Weiter zum Ihnhalt

Corona­virus: Einschätzung der kommenden Entwick­lungen

Veröffentlicht am: 24. März 2020 Letzte Aktualisierung: 14. August 2025

Die Schweiz wird wahrscheinlich eine Rezession in Kauf nehmen müssen, um die Verbreitung des Corona­virus zu verlang­samen. Dies dürfte auch der Immobi­li­en­markt zu spüren bekommen, weil in einer Rezession die Nachfrage nach Flächen unter Druck gerät. Welche Auswir­kungen zu erwarten sind, hängt grund­sätzlich davon ab, wie lange die Pandemie die Schweizer Wirtschaft beein­trächtigt. Die Konse­quenzen, die das für die Nutzer- und die Anlage­märkte hat, sind je nach Segment sehr unter­schiedlich.
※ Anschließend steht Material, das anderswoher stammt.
import Summits.HubbardSuperconductivity.HubbardSuperconductivity.Theorems.AnisotropyChordTransferFibre3FinXDEvalW

/-!
# Route `AnisotropyChord` / H0 rotor rung: FIN per-`L` SIDE-CONDITION cell facts, `L = 18` (GM₃ cells 81–83)

Kernel facts `sdCellAnyZ 18 (49/50) 20 la lb (c, bn, aD) = true` (regime clause `mHole ≥ 0 ∧ facMI·η·(aD + b/(2+cos θ)) < c` on the cell, or vacuity), g5's `xbEval` objects, `decide +kernel`.
Prover seat `hubbard-h0-rotor-p3` g7; helper for piece A = stmt-HubbardSuperconductivity-23918 of rung 19089 (`--supports`, helper class).
WHAT THIS IS NOT: nothing here proves superconductivity in the Hubbard model (rotor TARGET as worded stays FALSE, g15 verdict); kernel facts /
assembly for ONE conditional reduction at one `L`.
-/

set_option linter.dupNamespace false
set_option autoImplicit false

namespace Summit.HubbardSuperconductivity.HubbardSuperconductivity.Theorems.AnisotropyChord.Transfer.Fibre3

namespace FinXD

/-- side-condition cell `[1257959829983917, 1289408825733515]` of `L = 18` (`cert`). [folklore] -/
theorem sd18_81 : sdCellAnyZ 18 (49/50 : ℚ) 20 1257959829983917 1289408825733515 ((11/20 : ℚ), (14 : ℕ), (2/25 : ℚ)) = true := by (rw [← sdCellAnyZW_eq]; decide +kernel)

/-- side-condition cell `[1289408825733515, 1321644046376853]` of `L = 18` (`cert`). [folklore] -/
theorem sd18_82 : sdCellAnyZ 18 (49/50 : ℚ) 20 1289408825733515 1321644046376853 ((11/20 : ℚ), (14 : ℕ), (2/25 : ℚ)) = true := by (rw [← sdCellAnyZW_eq]; decide +kernel)

/-- side-condition cell `[1321644046376853, 1354685147536275]` of `L = 18` (`cert`). [folklore] -/
theorem sd18_83 : sdCellAnyZ 18 (49/50 : ℚ) 20 1321644046376853 1354685147536275 ((11/20 : ℚ), (14 : ℕ), (2/25 : ℚ)) = true := by (rw [← sdCellAnyZW_eq]; decide +kernel)

end FinXD

end Summit.HubbardSuperconductivity.HubbardSuperconductivity.Theorems.AnisotropyChord.Transfer.Fibre3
Corona­virus: Ausgangslage

Das gesell­schaft­liche Leben und die Wirtschaft werden durch die jüngsten Anord­nungen der Behörden anlässlich der Coronavirus-Pandemie stark einge­schränkt. Das Abgleiten der Wirtschaft in eine Rezession erscheint aus der jetzigen Per­spektive wahrscheinlich. Es ist deshalb auch mit einem tempo­rären Anstieg der Arbeits­lo­sigkeit zu rechnen, insbe­sondere in den Wirtschafts­be­reichen, die von den aktuellen Mass­nahmen faktisch zum Still­stand gebracht worden sind. Dies zieht für die Schweizer Bau- und Immobi­li­en­märkte Folgen nach sich, die sich je nach Segment unter­scheiden; gemäss heutiger Infor­ma­ti­onslage muss aller­dings von einer zwischen­zeit­lichen Beein­träch­tigung der Märkte ausge­gangen werden, die alle Segmente betrifft.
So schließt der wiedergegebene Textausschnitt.